▸ Directions for this task:
Every entry must be reproduced word for word.

▸ Saved entries:
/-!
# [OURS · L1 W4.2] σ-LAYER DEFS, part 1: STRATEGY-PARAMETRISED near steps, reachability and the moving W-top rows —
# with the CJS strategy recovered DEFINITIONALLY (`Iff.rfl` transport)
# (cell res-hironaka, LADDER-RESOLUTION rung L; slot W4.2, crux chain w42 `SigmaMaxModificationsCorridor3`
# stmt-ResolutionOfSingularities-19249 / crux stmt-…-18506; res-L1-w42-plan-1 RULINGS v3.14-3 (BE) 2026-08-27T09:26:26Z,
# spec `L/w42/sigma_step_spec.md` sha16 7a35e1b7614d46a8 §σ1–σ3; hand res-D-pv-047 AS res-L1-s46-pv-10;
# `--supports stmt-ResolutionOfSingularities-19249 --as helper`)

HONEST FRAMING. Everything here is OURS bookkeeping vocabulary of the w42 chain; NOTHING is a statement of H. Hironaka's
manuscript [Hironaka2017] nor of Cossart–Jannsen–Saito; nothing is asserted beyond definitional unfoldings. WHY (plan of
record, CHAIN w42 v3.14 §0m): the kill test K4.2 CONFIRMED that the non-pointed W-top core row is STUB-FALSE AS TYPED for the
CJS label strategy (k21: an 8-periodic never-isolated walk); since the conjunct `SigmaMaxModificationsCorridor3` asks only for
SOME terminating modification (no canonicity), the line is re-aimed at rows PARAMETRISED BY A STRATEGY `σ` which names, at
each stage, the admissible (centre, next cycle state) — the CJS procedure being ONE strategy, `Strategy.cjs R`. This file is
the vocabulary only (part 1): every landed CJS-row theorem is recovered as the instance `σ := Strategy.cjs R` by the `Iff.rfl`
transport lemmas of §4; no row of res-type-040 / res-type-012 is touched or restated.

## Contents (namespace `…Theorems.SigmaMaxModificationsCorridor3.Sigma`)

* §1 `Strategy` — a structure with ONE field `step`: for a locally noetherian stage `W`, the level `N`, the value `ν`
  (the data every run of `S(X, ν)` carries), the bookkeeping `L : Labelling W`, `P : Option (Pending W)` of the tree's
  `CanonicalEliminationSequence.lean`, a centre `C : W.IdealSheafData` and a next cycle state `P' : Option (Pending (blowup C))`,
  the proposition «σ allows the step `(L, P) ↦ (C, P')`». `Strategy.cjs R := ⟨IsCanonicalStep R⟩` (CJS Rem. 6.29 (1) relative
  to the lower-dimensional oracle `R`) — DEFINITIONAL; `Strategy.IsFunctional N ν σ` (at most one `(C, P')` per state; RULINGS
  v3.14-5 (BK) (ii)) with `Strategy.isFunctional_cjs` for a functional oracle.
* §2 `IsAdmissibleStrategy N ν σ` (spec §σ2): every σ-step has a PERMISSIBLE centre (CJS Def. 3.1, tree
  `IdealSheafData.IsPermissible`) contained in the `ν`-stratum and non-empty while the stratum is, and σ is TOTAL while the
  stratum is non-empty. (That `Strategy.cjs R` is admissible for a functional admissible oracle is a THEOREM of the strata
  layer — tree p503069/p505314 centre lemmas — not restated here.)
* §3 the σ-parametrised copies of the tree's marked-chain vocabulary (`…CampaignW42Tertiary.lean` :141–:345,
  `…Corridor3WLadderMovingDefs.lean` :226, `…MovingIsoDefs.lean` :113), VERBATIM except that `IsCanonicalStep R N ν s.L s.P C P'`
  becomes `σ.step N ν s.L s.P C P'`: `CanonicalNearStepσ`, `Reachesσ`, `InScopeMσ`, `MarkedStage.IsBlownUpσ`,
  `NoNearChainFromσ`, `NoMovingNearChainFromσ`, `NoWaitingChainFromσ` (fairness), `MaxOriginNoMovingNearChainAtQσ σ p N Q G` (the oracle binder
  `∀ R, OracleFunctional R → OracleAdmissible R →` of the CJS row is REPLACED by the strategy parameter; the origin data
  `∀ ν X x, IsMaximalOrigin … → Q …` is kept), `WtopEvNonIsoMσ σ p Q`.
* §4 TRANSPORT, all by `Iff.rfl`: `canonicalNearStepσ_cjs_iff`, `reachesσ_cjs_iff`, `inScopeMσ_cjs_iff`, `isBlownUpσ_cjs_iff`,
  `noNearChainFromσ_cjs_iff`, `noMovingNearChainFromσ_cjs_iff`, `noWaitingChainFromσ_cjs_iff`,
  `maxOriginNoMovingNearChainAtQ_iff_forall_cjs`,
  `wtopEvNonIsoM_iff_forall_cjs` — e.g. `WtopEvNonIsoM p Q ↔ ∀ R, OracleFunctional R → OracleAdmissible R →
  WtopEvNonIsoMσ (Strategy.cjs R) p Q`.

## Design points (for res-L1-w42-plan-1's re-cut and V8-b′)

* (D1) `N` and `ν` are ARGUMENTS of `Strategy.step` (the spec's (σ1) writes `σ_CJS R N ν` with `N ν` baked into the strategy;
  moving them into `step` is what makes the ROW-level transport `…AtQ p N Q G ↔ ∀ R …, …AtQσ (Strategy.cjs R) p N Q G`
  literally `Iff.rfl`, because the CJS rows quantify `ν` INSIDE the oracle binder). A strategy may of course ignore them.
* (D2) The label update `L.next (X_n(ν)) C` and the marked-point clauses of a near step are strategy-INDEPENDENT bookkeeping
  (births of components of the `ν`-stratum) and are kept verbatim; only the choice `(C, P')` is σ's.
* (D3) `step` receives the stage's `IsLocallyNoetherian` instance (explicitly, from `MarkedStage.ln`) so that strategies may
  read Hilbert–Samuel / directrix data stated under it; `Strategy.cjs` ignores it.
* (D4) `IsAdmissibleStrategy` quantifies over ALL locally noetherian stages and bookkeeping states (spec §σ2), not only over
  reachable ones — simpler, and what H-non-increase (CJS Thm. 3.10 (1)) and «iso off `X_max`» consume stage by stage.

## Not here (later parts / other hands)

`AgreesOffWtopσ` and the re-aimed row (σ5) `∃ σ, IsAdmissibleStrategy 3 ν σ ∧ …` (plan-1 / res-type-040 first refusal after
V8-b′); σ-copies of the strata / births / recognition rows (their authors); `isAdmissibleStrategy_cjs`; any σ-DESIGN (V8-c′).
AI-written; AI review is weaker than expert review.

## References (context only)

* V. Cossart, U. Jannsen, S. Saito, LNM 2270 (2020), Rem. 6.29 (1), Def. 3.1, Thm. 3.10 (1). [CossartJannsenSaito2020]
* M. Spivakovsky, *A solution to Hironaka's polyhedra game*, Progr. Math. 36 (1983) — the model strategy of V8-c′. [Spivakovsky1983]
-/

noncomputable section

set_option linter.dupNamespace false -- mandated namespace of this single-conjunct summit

▸ Output for this exercise:
/-!
# [OURS · L1 W4.2] σ-LAYER DEFS, part 1: STRATEGY-PARAMETRISED near steps, reachability and the moving W-top rows —
# with the CJS strategy recovered DEFINITIONALLY (`Iff.rfl` transport)
# (cell res-hironaka, LADDER-RESOLUTION rung L; slot W4.2, crux chain w42 `SigmaMaxModificationsCorridor3`
# stmt-ResolutionOfSingularities-19249 / crux stmt-…-18506; res-L1-w42-plan-1 RULINGS v3.14-3 (BE) 2026-08-27T09:26:26Z,
# spec `L/w42/sigma_step_spec.md` sha16 7a35e1b7614d46a8 §σ1–σ3; hand res-D-pv-047 AS res-L1-s46-pv-10;
# `--supports stmt-ResolutionOfSingularities-19249 --as helper`)

HONEST FRAMING. Everything here is OURS bookkeeping vocabulary of the w42 chain; NOTHING is a statement of H. Hironaka's
manuscript [Hironaka2017] nor of Cossart–Jannsen–Saito; nothing is asserted beyond definitional unfoldings. WHY (plan of
record, CHAIN w42 v3.14 §0m): the kill test K4.2 CONFIRMED that the non-pointed W-top core row is STUB-FALSE AS TYPED for the
CJS label strategy (k21: an 8-periodic never-isolated walk); since the conjunct `SigmaMaxModificationsCorridor3` asks only for
SOME terminating modification (no canonicity), the line is re-aimed at rows PARAMETRISED BY A STRATEGY `σ` which names, at
each stage, the admissible (centre, next cycle state) — the CJS procedure being ONE strategy, `Strategy.cjs R`. This file is
the vocabulary only (part 1): every landed CJS-row theorem is recovered as the instance `σ := Strategy.cjs R` by the `Iff.rfl`
transport lemmas of §4; no row of res-type-040 / res-type-012 is touched or restated.

## Contents (namespace `…Theorems.SigmaMaxModificationsCorridor3.Sigma`)

* §1 `Strategy` — a structure with ONE field `step`: for a locally noetherian stage `W`, the level `N`, the value `ν`
  (the data every run of `S(X, ν)` carries), the bookkeeping `L : Labelling W`, `P : Option (Pending W)` of the tree's
  `CanonicalEliminationSequence.lean`, a centre `C : W.IdealSheafData` and a next cycle state `P' : Option (Pending (blowup C))`,
  the proposition «σ allows the step `(L, P) ↦ (C, P')`». `Strategy.cjs R := ⟨IsCanonicalStep R⟩` (CJS Rem. 6.29 (1) relative
  to the lower-dimensional oracle `R`) — DEFINITIONAL; `Strategy.IsFunctional N ν σ` (at most one `(C, P')` per state; RULINGS
  v3.14-5 (BK) (ii)) with `Strategy.isFunctional_cjs` for a functional oracle.
* §2 `IsAdmissibleStrategy N ν σ` (spec §σ2): every σ-step has a PERMISSIBLE centre (CJS Def. 3.1, tree
  `IdealSheafData.IsPermissible`) contained in the `ν`-stratum and non-empty while the stratum is, and σ is TOTAL while the
  stratum is non-empty. (That `Strategy.cjs R` is admissible for a functional admissible oracle is a THEOREM of the strata
  layer — tree p503069/p505314 centre lemmas — not restated here.)
* §3 the σ-parametrised copies of the tree's marked-chain vocabulary (`…CampaignW42Tertiary.lean` :141–:345,
  `…Corridor3WLadderMovingDefs.lean` :226, `…MovingIsoDefs.lean` :113), VERBATIM except that `IsCanonicalStep R N ν s.L s.P C P'`
  becomes `σ.step N ν s.L s.P C P'`: `CanonicalNearStepσ`, `Reachesσ`, `InScopeMσ`, `MarkedStage.IsBlownUpσ`,
  `NoNearChainFromσ`, `NoMovingNearChainFromσ`, `NoWaitingChainFromσ` (fairness), `MaxOriginNoMovingNearChainAtQσ σ p N Q G` (the oracle binder
  `∀ R, OracleFunctional R → OracleAdmissible R →` of the CJS row is REPLACED by the strategy parameter; the origin data
  `∀ ν X x, IsMaximalOrigin … → Q …` is kept), `WtopEvNonIsoMσ σ p Q`.
* §4 TRANSPORT, all by `Iff.rfl`: `canonicalNearStepσ_cjs_iff`, `reachesσ_cjs_iff`, `inScopeMσ_cjs_iff`, `isBlownUpσ_cjs_iff`,
  `noNearChainFromσ_cjs_iff`, `noMovingNearChainFromσ_cjs_iff`, `noWaitingChainFromσ_cjs_iff`,
  `maxOriginNoMovingNearChainAtQ_iff_forall_cjs`,
  `wtopEvNonIsoM_iff_forall_cjs` — e.g. `WtopEvNonIsoM p Q ↔ ∀ R, OracleFunctional R → OracleAdmissible R →
  WtopEvNonIsoMσ (Strategy.cjs R) p Q`.

## Design points (for res-L1-w42-plan-1's re-cut and V8-b′)

* (D1) `N` and `ν` are ARGUMENTS of `Strategy.step` (the spec's (σ1) writes `σ_CJS R N ν` with `N ν` baked into the strategy;
  moving them into `step` is what makes the ROW-level transport `…AtQ p N Q G ↔ ∀ R …, …AtQσ (Strategy.cjs R) p N Q G`
  literally `Iff.rfl`, because the CJS rows quantify `ν` INSIDE the oracle binder). A strategy may of course ignore them.
* (D2) The label update `L.next (X_n(ν)) C` and the marked-point clauses of a near step are strategy-INDEPENDENT bookkeeping
  (births of components of the `ν`-stratum) and are kept verbatim; only the choice `(C, P')` is σ's.
* (D3) `step` receives the stage's `IsLocallyNoetherian` instance (explicitly, from `MarkedStage.ln`) so that strategies may
  read Hilbert–Samuel / directrix data stated under it; `Strategy.cjs` ignores it.
* (D4) `IsAdmissibleStrategy` quantifies over ALL locally noetherian stages and bookkeeping states (spec §σ2), not only over
  reachable ones — simpler, and what H-non-increase (CJS Thm. 3.10 (1)) and «iso off `X_max`» consume stage by stage.

## Not here (later parts / other hands)

`AgreesOffWtopσ` and the re-aimed row (σ5) `∃ σ, IsAdmissibleStrategy 3 ν σ ∧ …` (plan-1 / res-type-040 first refusal after
V8-b′); σ-copies of the strata / births / recognition rows (their authors); `isAdmissibleStrategy_cjs`; any σ-DESIGN (V8-c′).
AI-written; AI review is weaker than expert review.

## References (context only)

* V. Cossart, U. Jannsen, S. Saito, LNM 2270 (2020), Rem. 6.29 (1), Def. 3.1, Thm. 3.10 (1). [CossartJannsenSaito2020]
* M. Spivakovsky, *A solution to Hironaka's polyhedra game*, Progr. Math. 36 (1983) — the model strategy of V8-c′. [Spivakovsky1983]
-/

noncomputable section

set_option linter.dupNamespace false -- mandated namespace of this single-conjunct summit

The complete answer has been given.